Problem to work on → Please go through the records below and return every line holding the word "there".

◇ ◇ ◇ ◇ ◇ ◇ ◇

import Summits.BirchSwinnertonDyer.Rank1Residual.X11b.Three.LambdaSupplyPadicUnits
import Mathlib.Algebra.CharP.Lemmas
import HarnessLib

/-!
# Class X11b, route p2 at a GENERAL prime `p`: the λ-supply toolkit, part (D-I)′ — `p`-power torsion
# of principal units and the prime-to-`p` exponent of a compact image (x11b3 S24-a (D-I) at every `p`)

HONEST FRAMING (cell `b2b-bsdres`, run/shared/lean/b2b/bsd-rank1-residual/, verbatim in every
file): the goal of the cell is to DELETE the COMBINATION-SHAPED residual classes of the
Birch–Swinnerton-Dyer formula for ALL analytic-rank `≤ 1` elliptic curves over `ℚ` — "full BSD
formula for every rank `≤ 1` curve in class `C`" assembled STRICTLY from published theorems — so
that the rank-`≤ 1` remainder becomes exactly the CONSTRUCTION-SHAPED classes, which are TYPED
(missing-input `Prop`s), NOT attempted. This is not "finishing BSD". Sub-cell `multr1-p2` is a
RESEARCH ROUTE on class X11b (`ClassX11b W p := r_an = 1 ∧ p ≠ 2 ∧ mult(p) ∧ irr(p)`); no claim
beyond the stated class and loci; X11b's label does not change; NOTHING is booked by this file.

THEOREMS ONLY (elementary `p`-adic analysis; no definition, no named fact, no `sorry`).

PROVENANCE / CREDIT: this is the every-`p` form of team x11b3's S24-a part (D-I)
(`X11b/Three/LambdaSupplyPadicUnits.lean`, seat `b2b-bsdres-x11b3-p7`, p261278), whose two
`p = 3` statements `norm_one_sub_lt_of_pow_three` and `exists_pow_mem_principalUnits_coprime_three`
carry `-- TODO(general form): every prime p`. Everything else of that file (`exists_principalUnits`,
`eq_one_of_pow_eq_one_of_coprime`, `norm_apply_eq_one`, `exists_pow_mem_of_isOpen`, …) is already
stated at a general prime and is IMPORTED, not restated. Purpose (route p2, gen 25): the λ-supply
hypothesis `hsup` of `P2.exists_isBDPLFunctionInt_of_hsieh2014` (conjunct 3.1♭ of route p2's open
input H∃♭ from Hsieh 2014 Thm. 1) is x11b3's S24-a statement AT THE PRIME `p`; x11b3 proved it at
`p = 3` (`Three.lambdaSupplyAt₃`, p264661); the port to every odd prime starts here.

## What this file proves (setting: `F` a normed field and normed `ℚ_p`-algebra with ultrametric
## distance — x11b3's receptacle-style setting, `P` any subgroup with `u ∈ P ↔ ‖1 - u‖ < 1`)

* `norm_one_sub_lt_of_pow_prime_pow`: **`p`-power torsion of `Fˣ/P` is trivial on units** — if
  `‖x‖ = 1` and `‖1 - x^{p^b}‖ < 1` then `‖1 - x‖ < 1`. Proof (freshman's dream with remainder,
  Mathlib `add_pow_prime_pow_eq'`): `1 = ((1-x) + x)^{p^b} = (1-x)^{p^b} + x^{p^b} + p·S` with
  `‖S‖ ≤ 1`, so `‖1 - x‖^{p^b} = ‖(1 - x^{p^b}) - p·S‖ < 1`.
* `norm_one_sub_lt_of_pow_prime`: the case `b = 1`.
* `exists_pow_mem_principalUnits_coprime`: for a continuous homomorphism `g : G → Fˣ` from a
  compact group there is `T ≥ 1` PRIME TO `p` with every `g(σ)^T ∈ P` (the index of `g⁻¹(P)` is
  `p^a·T`; strip `p^a` by the first lemma).

## References

* [Serre1973] J.-P. Serre, *A Course in Arithmetic*, Ch. II §3.1 (units of a `p`-adic field,
  principal units `U₁`; `U/U₁` is the prime-to-`p` roots of unity).
* [Washington1997] L. C. Washington, *Introduction to Cyclotomic Fields*, §5.1.
-/

noncomputable section

open Filter Topology

namespace Summit.BirchSwinnertonDyer.Rank1Residual.X11b.LambdaSupply.PadicUnits

open Literature.NumberTheory.Transcendental Literature.NumberTheory.Transcendental.IwasawaLog
open Summit.BirchSwinnertonDyer.Rank1Residual.X11b.Three.LambdaSupply.PadicUnits

variable {p : ℕ} [Fact p.Prime] {F : Type*} [NormedField F] [instF : NormedAlgebra ℚ_[p] F]
  [IsUltrametricDist F]

/-! ### §1. `p`-power torsion modulo principal units -/

include instF in
/-- **A unit whose `p^b`-th power is principal is principal**: `‖x‖ = 1`, `‖1 - x^{p^b}‖ < 1` ⟹
`‖1 - x‖ < 1`. Freshman's dream with remainder: `1 = ((1 - x) + x)^{p^b} = (1-x)^{p^b} + x^{p^b} + p·S`
where `S` is a sum of products of powers of `1 - x`, `x` and natural numbers, so `‖S‖ ≤ 1` and
`‖1 - x‖^{p^b} = ‖(1 - x^{p^b}) - p·S‖ < 1`. (The residue-field statement: Frobenius is injective.)
[cite: Serre1973, Ch. II §3.1] -/
theorem norm_one_sub_lt_of_pow_prime_pow {x : F} (hx : ‖x‖ = 1) (b : ℕ)
    (h : ‖1 - x ^ p ^ b‖ < 1) : ‖1 - x‖ < 1 := by
  have hp : p.Prime := Fact.out
  -- `‖1 - x‖ ≤ 1`
  have h1x : ‖1 - x‖ ≤ 1 := by
    have h' := IsUltrametricDist.norm_add_le_max (1 : F) (-x)
    rwa [← sub_eq_add_neg, norm_neg, norm_one, hx, max_self] at h'
  -- the remainder `S` and its norm
  set S : F := ∑ k ∈ Finset.Ioo 0 (p ^ b),
    (1 - x) ^ k * x ^ (p ^ b - k) * (((p ^ b).choose k / p : ℕ) : F) with hS
  have hSle : ‖S‖ ≤ 1 := by
    refine IsUltrametricDist.norm_sum_le_of_forall_le_of_nonneg zero_le_one fun k _ => ?_
    rw [norm_mul, norm_mul, norm_pow, norm_pow, hx, one_pow, mul_one]
    exact mul_le_one₀ (pow_le_one₀ (norm_nonneg _) h1x) (norm_nonneg _) (norm_natCast_le_one p _)
  have hpS : ‖(p : F) * S‖ < 1 := by
    rw [norm_mul]
    exact mul_lt_one_of_nonneg_of_lt_one_left (norm_nonneg _) norm_prime_lt_one hSle
  -- freshman's dream: `1 = (1-x)^{p^b} + x^{p^b} + p S`
  have key := add_pow_prime_pow_eq' hp (1 - x) x b
  rw [sub_add_cancel, one_pow] at key
  have heq : (1 - x) ^ p ^ b = (1 - x ^ p ^ b) - p * S := by
    rw [hS]; linear_combination -key
  have hlt : ‖1 - x‖ ^ p ^ b < 1 := by
    rw [← norm_pow, heq, sub_eq_add_neg]
    refine lt_of_le_of_lt (IsUltrametricDist.norm_add_le_max _ _) (max_lt h ?_)
    rwa [norm_neg]
  exact (pow_lt_one_iff_of_nonneg (norm_nonneg _) (pow_ne_zero _ hp.ne_zero)).mp hlt

include instF in
/-- **`x^p` principal ⟹ `x` principal** (the case `b = 1` of `norm_one_sub_lt_of_pow_prime_pow`;
every-`p` form of x11b3's `norm_one_sub_lt_of_pow_three`). [cite: Serre1973, Ch. II §3.1] -/
theorem norm_one_sub_lt_of_pow_prime {x : F} (hx : ‖x‖ = 1) (h : ‖1 - x ^ p‖ < 1) :
    ‖1 - x‖ < 1 :=
  norm_one_sub_lt_of_pow_prime_pow hx 1 (by rwa [pow_one])

/-! ### §2. Stripping the `p`-part of the exponent of a compact image -/

include instF in
/-- **Prime-to-`p` exponent into the principal units**: for a continuous homomorphism `g : G → Fˣ`
from a compact group there is `T ≥ 1` PRIME TO `p` with every `g(σ)^T` a principal unit
(`g(σ)^{p^a T}` is principal for the index `p^a T` of the open subgroup `g⁻¹(P)`, and `g(σ)^T` is a
unit, so `norm_one_sub_lt_of_pow_prime_pow` strips `p^a`). Every-`p` form of x11b3's
`exists_pow_mem_principalUnits_coprime_three`. [cite: Serre1973, Ch. II §3.1] -/
theorem exists_pow_mem_principalUnits_coprime {G : Type*} [Group G] [TopologicalSpace G]
    [CompactSpace G] [IsTopologicalGroup G] (g : G →* Fˣ) (hg : Continuous g) (P : Subgroup Fˣ)
    (hP : ∀ u : Fˣ, u ∈ P ↔ ‖1 - (u : F)‖ < 1) :
    ∃ T : ℕ, 0 < T ∧ Nat.Coprime p T ∧ ∀ σ : G, (g σ) ^ T ∈ P := by
  have hp : p.Prime := Fact.out
  have hPopen : IsOpen (P : Set Fˣ) := by
    have : (P : Set Fˣ) = {u : Fˣ | ‖1 - (u : F)‖ < 1} := Set.ext fun u => hP u
    rw [this]
    exact isOpen_setOf_norm_one_sub_lt
  obtain ⟨n, hn, hmem⟩ := exists_pow_mem_of_isOpen g hg P hPopen
  -- `n = p^a T` with `p ∤ T`
  obtain ⟨a, T, hTp, rfl⟩ := Nat.exists_eq_pow_mul_and_not_dvd hn.ne' p hp.ne_one
  have hT : 0 < T := Nat.pos_of_ne_zero fun h => by simp [h] at hn
  refine ⟨T, hT, (Nat.Prime.coprime_iff_not_dvd hp).mpr hTp, fun σ => ?_⟩
  rw [hP, Units.val_pow_eq_pow_val]
  refine norm_one_sub_lt_of_pow_prime_pow (p := p) ?_ a ?_
  · rw [norm_pow, norm_apply_eq_one g hg σ, one_pow]
  · have h := hmem σ
    rw [hP, Units.val_pow_eq_pow_val] at h
    rwa [← pow_mul, mul_comm]

end Summit.BirchSwinnertonDyer.Rank1Residual.X11b.LambdaSupply.PadicUnits

end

◇ ◇ ◇ ◇ ◇ ◇ ◇

Output of the task →
  compact group there is `T ≥ 1` PRIME TO `p` with every `g(σ)^T ∈ P` (the index of `g⁻¹(P)` is
from a compact group there is `T ≥ 1` PRIME TO `p` with every `g(σ)^T` a principal unit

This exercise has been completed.